TonyB9000 commented Jun 4, 2026

Copy link
Copy Markdown
Collaborator

@tomvothecoder I am preparing to exercise "hpc_upload_archive_ingestor.py" on chrysalis, to see the logs and flow (in dry-run) in action, discover parameter faults, etc.

QUESTION: Although, on NERSC, the backend ingestion is "path-based" (returnsp paths for ingestion), it could in principle run the "https-transfer-based" codes just as easily.

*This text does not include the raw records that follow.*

/-! ## The transfer: monotone in the length + noise sign + fixed-`N` continuity ⇒ ONE modulus -/

/-- **`modulus_of_monotone`.** If `r N : ℝ → ℝ` (`N ≥ 2`) is continuous on `[0,1]`, nonincreasing in `N` at every
`ε ∈ (0,1]`, satisfies `r N 0 ≤ r N ε` for `ε ∈ (0,1]`, and `0 ≤ r N 0`, then there is ONE modulus `w → 0` at `0⁺` with
`|r N ε − r N 0| ≤ w ε` for all `N ≥ 2`, `ε ∈ (0,1]`.  Proof: `w ε := sup_N (r N ε − r N 0)` (bounded by `r 2 ε`); given
`η > 0` pick `N₀` with `r N₀ 0 < inf_N r N 0 + η/4` and use continuity of `r 2, …, r N₀` at `0`; for `N > N₀`,
`r N ε ≤ r N₀ ε < inf + η/2 ≤ r N 0 + η/2`. [folklore] -/
theorem modulus_of_monotone :
    ∀ (r : ℕ → ℝ → ℝ),
      (∀ N : ℕ, 2 ≤ N → ContinuousOn (r N) (Set.Icc 0 1)) →
      (∀ N : ℕ, 2 ≤ N → ∀ ε : ℝ, 0 < ε → ε ≤ 1 → r (N + 1) ε ≤ r N ε) →
      (∀ N : ℕ, 2 ≤ N → ∀ ε : ℝ, 0 < ε → ε ≤ 1 → r N 0 ≤ r N ε) →
      (∀ N : ℕ, 2 ≤ N → 0 ≤ r N 0) →
      ∃ w : ℝ → ℝ, Filter.Tendsto w (nhdsWithin 0 (Set.Ioi 0)) (nhds 0) ∧
        ∀ N : ℕ, 2 ≤ N → ∀ ε : ℝ, 0 < ε → ε ≤ 1 → |r N ε - r N 0| ≤ w ε := by
  intro r hcont hmono hnoise hpos
  -- iterated monotonicity in the length
  have hchain : ∀ ε : ℝ, 0 < ε → ε ≤ 1 → ∀ N : ℕ, 2 ≤ N → ∀ M : ℕ, N ≤ M → r M ε ≤ r N ε := by
    intro ε hε hε1 N hN M hNM
    induction M, hNM using Nat.le_induction with
    | base => exact le_rfl
    | succ M hNM ih => exact (hmono M (hN.trans hNM) ε hε hε1).trans ih
  -- the discrepancy table, indexed from `N = 2`
  set g : ℝ → ℕ → ℝ := fun ε n => r (n + 2) ε - r (n + 2) 0 with hg
  have g_nonneg : ∀ ε : ℝ, 0 < ε → ε ≤ 1 → ∀ n, 0 ≤ g ε n := fun ε hε hε1 n =>
    sub_nonneg.2 (hnoise (n + 2) (by omega) ε hε hε1)
  have g_le : ∀ ε : ℝ, 0 < ε → ε ≤ 1 → ∀ n, g ε n ≤ r 2 ε := by
    intro ε hε hε1 n
    have h1 : r (n + 2) ε ≤ r 2 ε := hchain ε hε hε1 2 le_rfl (n + 2) (by omega)
    have h2 : 0 ≤ r (n + 2) 0 := hpos (n + 2) (by omega)
    simp only [hg]
    linarith
  have hbdd : ∀ ε : ℝ, 0 < ε → ε ≤ 1 → BddAbove (Set.range (g ε)) := fun ε hε hε1 =>
    ⟨r 2 ε, by rintro _ ⟨n, rfl⟩; exact g_le ε hε hε1 n⟩
  -- transfer of limits from `𝓝[Icc 0 1] 0` to `𝓝[>] 0`
  have to_right : ∀ {f : ℝ → ℝ} {a : ℝ}, Tendsto f (𝓝[Set.Icc (0 : ℝ) 1] 0) (𝓝 a) →
      Tendsto f (𝓝[>] (0 : ℝ)) (𝓝 a) := by
    intro f a h
    have h' := h.mono_left (nhdsWithin_mono (0 : ℝ) (Set.Ioc_subset_Icc_self (a := (0 : ℝ)) (b := 1)))
    rwa [nhdsWithin_Ioc_eq_nhdsGT zero_lt_one] at h'
  have h0mem : (0 : ℝ) ∈ Set.Icc (0 : ℝ) 1 := ⟨le_rfl, zero_le_one⟩
  refine ⟨fun ε => ⨆ n, g ε n, ?_, ?_⟩
  · -- the modulus tends to `0`
    refine Metric.tendsto_nhds.mpr fun η hη => ?_
    have hbb : BddBelow (Set.range fun n : ℕ => r (n + 2) 0) :=
      ⟨0, by rintro _ ⟨n, rfl⟩; exact hpos (n + 2) (by omega)⟩
    have hr₀le : ∀ n : ℕ, (⨅ m : ℕ, r (m + 2) 0) ≤ r (n + 2) 0 := fun n => ciInf_le hbb n
    obtain ⟨n₀, hn₀⟩ : ∃ n₀ : ℕ, r (n₀ + 2) 0 < (⨅ m : ℕ, r (m + 2) 0) + η / 4 :=
      exists_lt_of_ciInf_lt (by linarith)
    have hf : ∀ᶠ ε in 𝓝[>] (0 : ℝ), ∀ n ∈ Finset.range (n₀ + 1), r (n + 2) ε < r (n + 2) 0 + η / 4 := by
      refine (eventually_all_finset _).mpr fun n _ => ?_
      have hr : Tendsto (r (n + 2)) (𝓝[>] (0 : ℝ)) (𝓝 (r (n + 2) 0)) :=
        to_right (hcont (n + 2) (by omega) 0 h0mem)
      exact hr.eventually (gt_mem_nhds (by linarith))
    have h2 : ∀ᶠ ε in 𝓝[>] (0 : ℝ), ε ≤ 1 := mem_nhdsWithin_of_mem_nhds (Iic_mem_nhds one_pos)
    have h3 : ∀ᶠ ε in 𝓝[>] (0 : ℝ), 0 < ε := self_mem_nhdsWithin
    filter_upwards [hf, h2, h3] with ε hfε hε1 hε
    have hall : ∀ n, g ε n ≤ η / 2 := by
      intro n
      rcases le_or_gt n n₀ with hn | hn
      · have := hfε n (Finset.mem_range.mpr (by omega))
        simp only [hg]
        linarith
      · have a : r (n + 2) ε ≤ r (n₀ + 2) ε := hchain ε hε hε1 (n₀ + 2) (by omega) (n + 2) (by omega)
        have b := hfε n₀ (Finset.mem_range.mpr (by omega))
        have c := hr₀le n
        simp only [hg]
        linarith
    have hsup : (⨆ n, g ε n) ≤ η / 2 := ciSup_le hall
    have hsup0 : 0 ≤ ⨆ n, g ε n := le_ciSup_of_le (hbdd ε hε hε1) 0 (g_nonneg ε hε hε1 0)
    rw [Real.dist_eq, sub_zero, abs_of_nonneg hsup0]
    linarith
  · -- the bound itself
    intro N hN ε hε hε1
    obtain ⟨n, rfl⟩ : ∃ n, N = n + 2 := ⟨N - 2, by omega⟩
    have e : |r (n + 2) ε - r (n + 2) 0| = g ε n := by
      simp only [hg]
      exact abs_of_nonneg (g_nonneg ε hε hε1 n)
    rw [e]
    exact le_ciSup (hbdd ε hε hε1) n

I might try a dryrun on NESRC/Perlmutter first, since that configuration is already a known item. Then, differences in behavior on chrysalis would stand out. Does that make sense?

@tomvothecoder tomvothecoder force-pushed the feature/154-ingestion-sites branch from 22a1a88 to feae197 Compare June 4, 2026 20:26
@TonyB9000

TonyB9000 commented Jun 4, 2026

Copy link
Copy Markdown
Collaborator

@tomvothecoder Apologies if I'm doing this wrong.

I attempted to test the "hpc_upload" on NESRC, thinking "--help" might be helpful. To get started, I needed an environment where I could install things, so:

After

    python3.11 -m venv ~/envs/test_simboard
    source ~/envs/test_simboard/bin/activate
    python3.11 -m pip install --upgrade pip

    python3.11 -m pip install python-dateutil
    pip install pydantic
    pip install fastapi_users
 
The (bash script) commands:

    REPO_ROOT="/global/homes/t/tonyb/gitrepo/simboard/backend"
    SCRIPT="$REPO_ROOT/app/scripts/ingestion/hpc_upload_archive_ingestor.py"

    PYTHONPATH="$REPO_ROOT"
    python3.11 "$SCRIPT" --help

Produces the following output:

2026-06-04 15:02:26,464 [INFO]: nersc_archive_ingestor.py(_log_event:1344) >> ts=2026-06-04T22:02:26.464377+00:00 event=run_started archive_root=/performance_archive mode=ingest
2026-06-04 15:02:26,464 [INFO]: nersc_archive_ingestor.py(_log_event:1344) >> ts=2026-06-04T22:02:26.464638+00:00 event=startup_configuration_begin
2026-06-04 15:02:26,464 [INFO]: nersc_archive_ingestor.py(_log_event:1344) >> ts=2026-06-04T22:02:26.464749+00:00 event=summary_table row_count=10 rows="api.api_base_url=http://backend:8000 | api.endpoint_url=http://backend:8000/api/v1/ingestions/from-hpc-upload | api.state_endpoint_url=http://backend:8000/api/v1/ingestions/state | paths.archive_root=/performance_archive | runtime.machine_name=perlmutter | runtime.dry_run=false | runtime.max_cases_per_run=null | runtime.max_attempts=3 | runtime.request_timeout_seconds=60 | auth.has_api_token=false" title=startup_configuration
2026-06-04 15:02:26,464 [INFO]: nersc_archive_ingestor.py(_log_event:1344) >> ts=2026-06-04T22:02:26.464819+00:00 event=startup_configuration_end
2026-06-04 15:02:26,464 [INFO]: nersc_archive_ingestor.py(_log_event:1344) >> ts=2026-06-04T22:02:26.464876+00:00 event=archive_root_missing archive_root=/performance_archive
2026-06-04 15:02:26,464 [INFO]: nersc_archive_ingestor.py(_log_event:1344) >> ts=2026-06-04T22:02:26.464929+00:00 event=run_finished duration_seconds=0.001 exit_code=1 mode=ingest

I now see there is no commandline parsing.  I need to set “dry_run” as an environment variable so that the auto-generated config will pick it up.  I must have missed where the docs explain setting the environment variables.  I assume I can set them in my “run_script”.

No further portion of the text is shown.